Orchestration Notifications incident

2021-01-28 at 17:03 UTC We're investigating an issue with Orchestration notifications in EU and US AWS stacks. You may not be receiving notifications for failed or long running orchestrations.

2021-01-28 at 17:39 UTC Notifications are being sent again.

2021-01-28 at 18:30 UTC The issue is resolved. There were a total of 11 affected orchestrations. We sent tickets to all affected projects (unless the given orchestration was failing regularly).


Introducing Keboola Community!

We are proud to announce that we have just launched Keboola Community!

Keboola Community is the place where you can find all feature announcements, share advice, submit feedback, and contribute to discussions about Keboola. So from now on, you can find all news about Keboola on the community.keboola.com website.

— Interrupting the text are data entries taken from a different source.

import Summits.QuantumFields.YangMills.Theorems.BalabanLadderUVSeamRecUnitTransferTwoPoint
import Summits.QuantumFields.YangMills.Theorems.BalabanLadderUVSeamRecUnitTransferThreePoint
import HarnessLib

/-!
# Crux `UVSeamRec` (stmt-QuantumFields-20043), stub `stub_floors`: unit transfer of the floors — IV, the theorems

Helper file (`--supports stmt-QuantumFields-20043`), part IV (conclusions) of the series
`BalabanLadderUVSeamRecUnitTransfer*`.

WHAT THE PINNED UNIT COSTS (the series `BalabanLadderUVSeamRecUnitTransfer*`).  The registered stub `stub_floors` of
crux `UVSeamRec` (stmt-QuantumFields-20043) asks for the non-triviality floors `LowerBounds SU(2) r uRec` at the
two-loop unit of record `uRec`.  Any engine (the NT line's femto package through the landed `stub_lower`, or Track A's
N32′) delivers floors at ITS OWN unit `a`, with COMPACTLY SUPPORTED bump witnesses (all `stub_lower` ever produces).
The series proves that such floors move to any unit `u` with `a β / u β → c₀ ∈ (0, ∞)` (asymptotic two-loop scaling of
the engine's unit up to a constant) PROVIDED the density ceilings `MomentBounds G r u` (a fortiori the plane-resolved
`MomentBounds6 G r u` of the ceilings stub) hold at the target unit; mere two-sided comparability `c ≤ a/u ≤ C` does
not suffice by this argument (a floor for one witness does not control its dilates).

This file:
* `lowerBounds_of_tendsto_div_one` / `lowerBounds_of_tendsto_div` — floors with compact witnesses at `a` ∧
  `MomentBounds G r u` ∧ `u → 0⁺` ∧ `a/u → c₀ > 0` ⇒ `LowerBounds G r u` (general `c₀` by the exact dilation
  covariance of `BalabanLadderUVSeamRecUnitDilation`);
* `lowerBounds_of_tendsto_div_of_momentBounds6` — the same fed by `MomentBounds6 G r u` (landed
  `momentBounds_of_momentBounds6`);
* `uRec_pos`, `tendsto_sizeLog_one_atBot`, `tendsto_uRec` — the unit of record is positive and tends to `0`;
* `lowerBounds_uRec_of_engine`, `stubFloors_of_engine` — THE RESHAPED FLOORS STUB: the conclusion of the registered
  `stub_floors` (`∃ r : LatticeRep SU(2), LowerBounds SU(2) r uRec`) follows from the conclusion of the registered
  `stub_ceilings` (plane-resolved ceilings at `uRec`) plus ONE representation of `SU(2)` with compact-witness floors at
  an engine unit `a` with `a β / uRec β → c₀ > 0`.  `UV` enters only through the ceilings.
-/

set_option autoImplicit false

noncomputable section

open scoped SchwartzMap BigOperators
open MeasureTheory Filter Topology Metric
open Literature.MathematicalPhysics.QuantumFieldTheory Literature.MathematicalPhysics.QuantumLattice
open Literature.Probability.LatticeModels (box Site mem_box card_box)
open Summit.QuantumFields.YangMills.Cruxes.OSLegsFromFemtoAndGap.DlrCollarTransfer
open Summit.QuantumFields.YangMills.Theorems.OSLegsFromFemtoAndGap

namespace Summit.QuantumFields.YangMills.Cruxes.UVSeamRec.UnitTransfer

variable {G : Type} [Group G] [TopologicalSpace G] [IsTopologicalGroup G] [CompactSpace G]
  [MeasurableSpace G] [BorelSpace G]

/-! ### The transfer theorems -/

/-- **Floors transfer at ratio one.**  Floors with compactly supported witnesses at unit `a`, density ceilings at unit
`u`, `u → 0⁺` and `a/u → 1` give `LowerBounds G r u` (same witnesses, half the floors). [folklore] -/
theorem lowerBounds_of_tendsto_div_one (r : LatticeRep G) {a u : ℝ → ℝ} (ha : ∀ β, 0 < a β) (hu : ∀ β, 0 < u β)
    (hu0 : Tendsto u atTop (𝓝 0)) (hau : Tendsto (fun β => a β / u β) atTop (𝓝 1))
    (hMB : MomentBounds G r u)
    (h2 : ∃ (v : 𝓢(EuclideanSpace ℝ (Fin 4), ℝ)) (ε β₅ Λ₅ : ℝ),
      HasCompactSupport (v : EuclideanSpace ℝ (Fin 4) → ℝ) ∧
      tsupport (v : EuclideanSpace ℝ (Fin 4) → ℝ) ⊆ {y : EuclideanSpace ℝ (Fin 4) | 0 < y 0} ∧ 0 < ε ∧
      ∀ β : ℝ, β₅ ≤ β → ∀ L : ℕ, Λ₅ ≤ a β * L → ε ≤ Q2 G r β L (a β) (thetaTest 4 v) v)
    (h3 : ∃ (f g h : 𝓢(EuclideanSpace ℝ (Fin 4), ℝ)) (ε β₅ Λ₅ : ℝ),
      HasCompactSupport (f : EuclideanSpace ℝ (Fin 4) → ℝ) ∧ HasCompactSupport (g : EuclideanSpace ℝ (Fin 4) → ℝ) ∧
      HasCompactSupport (h : EuclideanSpace ℝ (Fin 4) → ℝ) ∧
      Disjoint (tsupport (f : EuclideanSpace ℝ (Fin 4) → ℝ)) (tsupport (g : EuclideanSpace ℝ (Fin 4) → ℝ)) ∧
      Disjoint (tsupport (g : EuclideanSpace ℝ (Fin 4) → ℝ)) (tsupport (h : EuclideanSpace ℝ (Fin 4) → ℝ)) ∧
      Disjoint (tsupport (f : EuclideanSpace ℝ (Fin 4) → ℝ)) (tsupport (h : EuclideanSpace ℝ (Fin 4) → ℝ)) ∧ 0 < ε ∧
      ∀ β : ℝ, β₅ ≤ β → ∀ L : ℕ, Λ₅ ≤ a β * L → ε ≤ |Q3 G r β L (a β) f g h|) :
    LowerBounds G r u := by
  obtain ⟨v, ε, β₅, Λ₅, hvK, hvpos, hε, hfl⟩ := h2
  obtain ⟨f, g, h, ε', β₅', Λ₅', hfK, hgK, hhK, hfg, hgh, hfh, hε', hfl'⟩ := h3
  obtain ⟨b₂, l₂, H₂⟩ := twoPoint_transfer r ha hu hu0 hau hMB v hvK hvpos hε hfl
  obtain ⟨b₃, l₃, H₃⟩ := threePoint_transfer r ha hu hu0 hau hMB f g h hfK hgK hhK hfg hgh hfh hε' hfl'
  exact ⟨⟨v, ε / 2, b₂, l₂, hvpos, by positivity, H₂⟩, ⟨f, g, h, ε' / 2, b₃, l₃, hfg, hgh, hfh, by positivity, H₃⟩⟩

/-- **Floors transfer along an asymptotically proportional unit.**  Floors with compactly supported witnesses at
unit `a`, density ceilings `MomentBounds G r u` at unit `u`, `u → 0⁺` and `a β / u β → c₀ > 0` give `LowerBounds G r u`
(witnesses dilated by `c₀`). [folklore] -/
theorem lowerBounds_of_tendsto_div (r : LatticeRep G) {a u : ℝ → ℝ} {c₀ : ℝ} (hc₀ : 0 < c₀) (ha : ∀ β, 0 < a β)
    (hu : ∀ β, 0 < u β) (hu0 : Tendsto u atTop (𝓝 0)) (hau : Tendsto (fun β => a β / u β) atTop (𝓝 c₀))
    (hMB : MomentBounds G r u)
    (h2 : ∃ (v : 𝓢(EuclideanSpace ℝ (Fin 4), ℝ)) (ε β₅ Λ₅ : ℝ),
      HasCompactSupport (v : EuclideanSpace ℝ (Fin 4) → ℝ) ∧
      tsupport (v : EuclideanSpace ℝ (Fin 4) → ℝ) ⊆ {y : EuclideanSpace ℝ (Fin 4) | 0 < y 0} ∧ 0 < ε ∧
      ∀ β : ℝ, β₅ ≤ β → ∀ L : ℕ, Λ₅ ≤ a β * L → ε ≤ Q2 G r β L (a β) (thetaTest 4 v) v)
    (h3 : ∃ (f g h : 𝓢(EuclideanSpace ℝ (Fin 4), ℝ)) (ε β₅ Λ₅ : ℝ),
      HasCompactSupport (f : EuclideanSpace ℝ (Fin 4) → ℝ) ∧ HasCompactSupport (g : EuclideanSpace ℝ (Fin 4) → ℝ) ∧
      HasCompactSupport (h : EuclideanSpace ℝ (Fin 4) → ℝ) ∧
      Disjoint (tsupport (f : EuclideanSpace ℝ (Fin 4) → ℝ)) (tsupport (g : EuclideanSpace ℝ (Fin 4) → ℝ)) ∧
      Disjoint (tsupport (g : EuclideanSpace ℝ (Fin 4) → ℝ)) (tsupport (h : EuclideanSpace ℝ (Fin 4) → ℝ)) ∧
      Disjoint (tsupport (f : EuclideanSpace ℝ (Fin 4) → ℝ)) (tsupport (h : EuclideanSpace ℝ (Fin 4) → ℝ)) ∧ 0 < ε ∧
      ∀ β : ℝ, β₅ ≤ β → ∀ L : ℕ, Λ₅ ≤ a β * L → ε ≤ |Q3 G r β L (a β) f g h|) :
    LowerBounds G r u := by
  -- pass to the unit `c₀ · u`, asymptotically EQUAL to `a`, then undo the dilation exactly
  have hu' : ∀ β, 0 < c₀ * u β := fun β => mul_pos hc₀ (hu β)
  have hu0' : Tendsto (fun β => c₀ * u β) atTop (𝓝 0) := by
    simpa using hu0.const_mul c₀
  have hau' : Tendsto (fun β => a β / (c₀ * u β)) atTop (𝓝 1) := by
    have : Tendsto (fun β => c₀⁻¹ * (a β / u β)) atTop (𝓝 (c₀⁻¹ * c₀)) := hau.const_mul c₀⁻¹
    rw [inv_mul_cancel₀ hc₀.ne'] at this
    refine this.congr' (Eventually.of_forall fun β => ?_)
    field_simp
  have hMB' : MomentBounds G r (fun β => c₀ * u β) := (UnitDilation.momentBounds_const_mul_iff r u hc₀).2 hMB
  exact UnitDilation.lowerBounds_of_const_mul r hc₀
    (lowerBounds_of_tendsto_div_one r ha hu' hu0' hau' hMB' h2 h3)

/-- **Floors transfer fed by the plane-resolved ceilings** `MomentBounds6 G r u` (the output of the ceilings stub). [folklore] -/
theorem lowerBounds_of_tendsto_div_of_momentBounds6 (r : LatticeRep G) {a u : ℝ → ℝ} {c₀ : ℝ} (hc₀ : 0 < c₀)
    (ha : ∀ β, 0 < a β) (hu : ∀ β, 0 < u β) (hu0 : Tendsto u atTop (𝓝 0))
    (hau : Tendsto (fun β => a β / u β) atTop (𝓝 c₀)) (hMB : MomentBounds6 G r u)
    (h2 : ∃ (v : 𝓢(EuclideanSpace ℝ (Fin 4), ℝ)) (ε β₅ Λ₅ : ℝ),
      HasCompactSupport (v : EuclideanSpace ℝ (Fin 4) → ℝ) ∧
      tsupport (v : EuclideanSpace ℝ (Fin 4) → ℝ) ⊆ {y : EuclideanSpace ℝ (Fin 4) | 0 < y 0} ∧ 0 < ε ∧
      ∀ β : ℝ, β₅ ≤ β → ∀ L : ℕ, Λ₅ ≤ a β * L → ε ≤ Q2 G r β L (a β) (thetaTest 4 v) v)
    (h3 : ∃ (f g h : 𝓢(EuclideanSpace ℝ (Fin 4), ℝ)) (ε β₅ Λ₅ : ℝ),
      HasCompactSupport (f : EuclideanSpace ℝ (Fin 4) → ℝ) ∧ HasCompactSupport (g : EuclideanSpace ℝ (Fin 4) → ℝ) ∧
      HasCompactSupport (h : EuclideanSpace ℝ (Fin 4) → ℝ) ∧
      Disjoint (tsupport (f : EuclideanSpace ℝ (Fin 4) → ℝ)) (tsupport (g : EuclideanSpace ℝ (Fin 4) → ℝ)) ∧
      Disjoint (tsupport (g : EuclideanSpace ℝ (Fin 4) → ℝ)) (tsupport (h : EuclideanSpace ℝ (Fin 4) → ℝ)) ∧
      Disjoint (tsupport (f : EuclideanSpace ℝ (Fin 4) → ℝ)) (tsupport (h : EuclideanSpace ℝ (Fin 4) → ℝ)) ∧ 0 < ε ∧
      ∀ β : ℝ, β₅ ≤ β → ∀ L : ℕ, Λ₅ ≤ a β * L → ε ≤ |Q3 G r β L (a β) f g h|) :
    LowerBounds G r u :=
  lowerBounds_of_tendsto_div r hc₀ ha hu hu0 hau (momentBounds_of_momentBounds6 r u hMB) h2 h3


/-! ### The unit of record -/

/-- The unit of record `uRec β = exp (sizeLog β 1)` is positive. [folklore] -/
theorem uRec_pos (β : ℝ) : 0 < Transport.uRec β := Real.exp_pos _

/-- The two-loop size label at `L = 1`, `−β/(4b₀) − (b₁/(2b₀²)) log(2b₀/β)`, tends to `−∞` (the linear term wins
against the logarithm). [folklore] -/
theorem tendsto_sizeLog_one_atBot :
    Tendsto (fun β : ℝ => Summit.QuantumFields.YangMills.Theorems.FemtoTransferGap.sizeLog β 1) atTop atBot := by
  have hb0 : (0 : ℝ) < Summit.QuantumFields.YangMills.Theorems.FemtoTransferGap.b0 := by
    unfold Summit.QuantumFields.YangMills.Theorems.FemtoTransferGap.b0; positivity
  set B0 : ℝ := Summit.QuantumFields.YangMills.Theorems.FemtoTransferGap.b0 with hB0
  set K : ℝ := Summit.QuantumFields.YangMills.Theorems.FemtoTransferGap.b1 / (2 * B0 ^ 2) with hK
  have h4 : (0 : ℝ) < 4 * B0 := by positivity
  have hf : Tendsto (fun β : ℝ => -(β / (4 * B0))) atTop atBot :=
    tendsto_neg_atTop_atBot.comp (tendsto_id.atTop_div_const h4)
  have hg : (fun β : ℝ => K * Real.log β - K * Real.log (2 * B0)) =o[atTop] (fun β : ℝ => -(β / (4 * B0))) := by
    have h1 : (fun β : ℝ => K * Real.log β - K * Real.log (2 * B0)) =o[atTop] (fun β : ℝ => β) := by
      have hlog : (fun β : ℝ => K * Real.log β) =o[atTop] (fun β : ℝ => β) :=
        Real.isLittleO_log_id_atTop.const_mul_left K
      have hc : (fun _ : ℝ => K * Real.log (2 * B0)) =o[atTop] (fun β : ℝ => β) :=
        Asymptotics.isLittleO_const_left.2
          (Or.inr (show Tendsto (fun β : ℝ => ‖β‖) atTop atTop from tendsto_norm_atTop_atTop))
      exact hlog.sub hc
    have h2 : (fun β : ℝ => β) =O[atTop] (fun β : ℝ => -(β / (4 * B0))) := by
      refine Asymptotics.IsBigO.of_bound (4 * B0) (Eventually.of_forall fun β => ?_)
      rw [norm_neg, norm_div, Real.norm_of_nonneg h4.le, mul_div_cancel₀ _ h4.ne']
    exact h1.trans_isBigO h2
  have hsum : Tendsto ((fun β : ℝ => -(β / (4 * B0))) + fun β : ℝ => K * Real.log β - K * Real.log (2 * B0))
      atTop atBot :=
    ((Asymptotics.IsEquivalent.refl.add_isLittleO hg).symm).tendsto_atBot hf
  refine hsum.congr' ?_
  filter_upwards [eventually_gt_atTop (0 : ℝ)] with β hβ
  simp only [Pi.add_apply, Summit.QuantumFields.YangMills.Theorems.FemtoTransferGap.sizeLog, hK, hB0, Nat.cast_one,
    Real.log_one]
  rw [Real.log_div (mul_pos two_pos hb0).ne' hβ.ne']
  ring

/-- The unit of record tends to `0` as `β → ∞`. [folklore] -/
theorem tendsto_uRec : Tendsto Transport.uRec atTop (𝓝 0) :=
  Real.tendsto_exp_atBot.comp tendsto_sizeLog_one_atBot

/-- **Floors at the unit of record from an engine unit.**  Compact-witness floors at a unit `a` with
`a β / uRec β → c₀ > 0` and the plane-resolved ceilings at `uRec` give `LowerBounds G r uRec`. [folklore] -/
theorem lowerBounds_uRec_of_engine (r : LatticeRep G) {a : ℝ → ℝ} {c₀ : ℝ} (hc₀ : 0 < c₀) (ha : ∀ β, 0 < a β)
    (hau : Tendsto (fun β => a β / Transport.uRec β) atTop (𝓝 c₀)) (hMB : MomentBounds6 G r Transport.uRec)
    (h2 : ∃ (v : 𝓢(EuclideanSpace ℝ (Fin 4), ℝ)) (ε β₅ Λ₅ : ℝ),
      HasCompactSupport (v : EuclideanSpace ℝ (Fin 4) → ℝ) ∧
      tsupport (v : EuclideanSpace ℝ (Fin 4) → ℝ) ⊆ {y : EuclideanSpace ℝ (Fin 4) | 0 < y 0} ∧ 0 < ε ∧
      ∀ β : ℝ, β₅ ≤ β → ∀ L : ℕ, Λ₅ ≤ a β * L → ε ≤ Q2 G r β L (a β) (thetaTest 4 v) v)
    (h3 : ∃ (f g h : 𝓢(EuclideanSpace ℝ (Fin 4), ℝ)) (ε β₅ Λ₅ : ℝ),
      HasCompactSupport (f : EuclideanSpace ℝ (Fin 4) → ℝ) ∧ HasCompactSupport (g : EuclideanSpace ℝ (Fin 4) → ℝ) ∧
      HasCompactSupport (h : EuclideanSpace ℝ (Fin 4) → ℝ) ∧
      Disjoint (tsupport (f : EuclideanSpace ℝ (Fin 4) → ℝ)) (tsupport (g : EuclideanSpace ℝ (Fin 4) → ℝ)) ∧
      Disjoint (tsupport (g : EuclideanSpace ℝ (Fin 4) → ℝ)) (tsupport (h : EuclideanSpace ℝ (Fin 4) → ℝ)) ∧
      Disjoint (tsupport (f : EuclideanSpace ℝ (Fin 4) → ℝ)) (tsupport (h : EuclideanSpace ℝ (Fin 4) → ℝ)) ∧ 0 < ε ∧
      ∀ β : ℝ, β₅ ≤ β → ∀ L : ℕ, Λ₅ ≤ a β * L → ε ≤ |Q3 G r β L (a β) f g h|) :
    LowerBounds G r Transport.uRec :=
  lowerBounds_of_tendsto_div_of_momentBounds6 r hc₀ ha uRec_pos tendsto_uRec hau hMB h2 h3

/-- **The reshaped floors stub of the `UVSeamRec` skeleton.**  The conclusion of the registered `stub_floors`
(`∃ r : LatticeRep SU(2), LowerBounds SU(2) r uRec`) follows from (i) the conclusion of the registered `stub_ceilings`
(plane-resolved ceilings at `uRec` for every lattice representation of `SU(2)`) and (ii) ONE lattice representation of
`SU(2)` carrying compact-witness floors at an engine unit `a` with `a β / uRec β → c₀ > 0` (the NT line's femto floors
via the landed `stub_lower`, plus two-loop asymptotic scaling of its unit).  `UV` is consumed only through (i). [folklore] -/
theorem stubFloors_of_engine
    (hceil : letI : MeasurableSpace (Matrix.specialUnitaryGroup (Fin 2) ℂ) := borel _
      haveI : BorelSpace (Matrix.specialUnitaryGroup (Fin 2) ℂ) := ⟨rfl⟩
      ∀ r : LatticeRep (Matrix.specialUnitaryGroup (Fin 2) ℂ),
        MomentBounds6 (Matrix.specialUnitaryGroup (Fin 2) ℂ) r Transport.uRec)
    (heng : letI : MeasurableSpace (Matrix.specialUnitaryGroup (Fin 2) ℂ) := borel _
      haveI : BorelSpace (Matrix.specialUnitaryGroup (Fin 2) ℂ) := ⟨rfl⟩
      ∃ (r : LatticeRep (Matrix.specialUnitaryGroup (Fin 2) ℂ)) (a : ℝ → ℝ) (c₀ : ℝ), 0 < c₀ ∧ (∀ β, 0 < a β) ∧
        Tendsto (fun β => a β / Transport.uRec β) atTop (𝓝 c₀) ∧
        (∃ (v : 𝓢(EuclideanSpace ℝ (Fin 4), ℝ)) (ε β₅ Λ₅ : ℝ),
          HasCompactSupport (v : EuclideanSpace ℝ (Fin 4) → ℝ) ∧
          tsupport (v : EuclideanSpace ℝ (Fin 4) → ℝ) ⊆ {y : EuclideanSpace ℝ (Fin 4) | 0 < y 0} ∧ 0 < ε ∧
          ∀ β : ℝ, β₅ ≤ β → ∀ L : ℕ, Λ₅ ≤ a β * L →
            ε ≤ Q2 (Matrix.specialUnitaryGroup (Fin 2) ℂ) r β L (a β) (thetaTest 4 v) v) ∧
        (∃ (f g h : 𝓢(EuclideanSpace ℝ (Fin 4), ℝ)) (ε β₅ Λ₅ : ℝ),
          HasCompactSupport (f : EuclideanSpace ℝ (Fin 4) → ℝ) ∧
          HasCompactSupport (g : EuclideanSpace ℝ (Fin 4) → ℝ) ∧
          HasCompactSupport (h : EuclideanSpace ℝ (Fin 4) → ℝ) ∧
          Disjoint (tsupport (f : EuclideanSpace ℝ (Fin 4) → ℝ)) (tsupport (g : EuclideanSpace ℝ (Fin 4) → ℝ)) ∧
          Disjoint (tsupport (g : EuclideanSpace ℝ (Fin 4) → ℝ)) (tsupport (h : EuclideanSpace ℝ (Fin 4) → ℝ)) ∧
          Disjoint (tsupport (f : EuclideanSpace ℝ (Fin 4) → ℝ)) (tsupport (h : EuclideanSpace ℝ (Fin 4) → ℝ)) ∧
          0 < ε ∧ ∀ β : ℝ, β₅ ≤ β → ∀ L : ℕ, Λ₅ ≤ a β * L →
            ε ≤ |Q3 (Matrix.specialUnitaryGroup (Fin 2) ℂ) r β L (a β) f g h|)) :
    letI : MeasurableSpace (Matrix.specialUnitaryGroup (Fin 2) ℂ) := borel _
    haveI : BorelSpace (Matrix.specialUnitaryGroup (Fin 2) ℂ) := ⟨rfl⟩
    ∃ r : LatticeRep (Matrix.specialUnitaryGroup (Fin 2) ℂ),
      LowerBounds (Matrix.specialUnitaryGroup (Fin 2) ℂ) r Transport.uRec := by
  letI : MeasurableSpace (Matrix.specialUnitaryGroup (Fin 2) ℂ) := borel _
  haveI : BorelSpace (Matrix.specialUnitaryGroup (Fin 2) ℂ) := ⟨rfl⟩
  obtain ⟨r, a, c₀, hc₀, ha, hau, h2, h3⟩ := heng
  exact ⟨r, lowerBounds_uRec_of_engine r hc₀ ha hau (hceil r) h2 h3⟩

end Summit.QuantumFields.YangMills.Cruxes.UVSeamRec.UnitTransfer

end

This page (status.keboola.com) will still be providing updates about the performance status and ongoing incidents of the Keboola Connection platform.

We are looking forward to seeing you on both websites!

Post-mortem: Failing transformation in EU region

This is a post-mortem of the Failing transformation in EU region incident. 

We received a root-cause analysis from Snowflake and learned that the problem was caused by a DNS resolution issue. The nodes could not reach the NTP service, causing some clock skew and failed jobs for several Keboola customers. Snowflake replaced the nodes that were affected and resolved the issue. 

We learned that even the jobs that did not fail might have produced incorrect results as a result of a few seconds of time skew. Server-time-related functions (current_timestamp(), current_time() and current_date()) returned values that were skewed by a few seconds from the actual time. The data would only be affected if the query modifying it used the above mentioned functions.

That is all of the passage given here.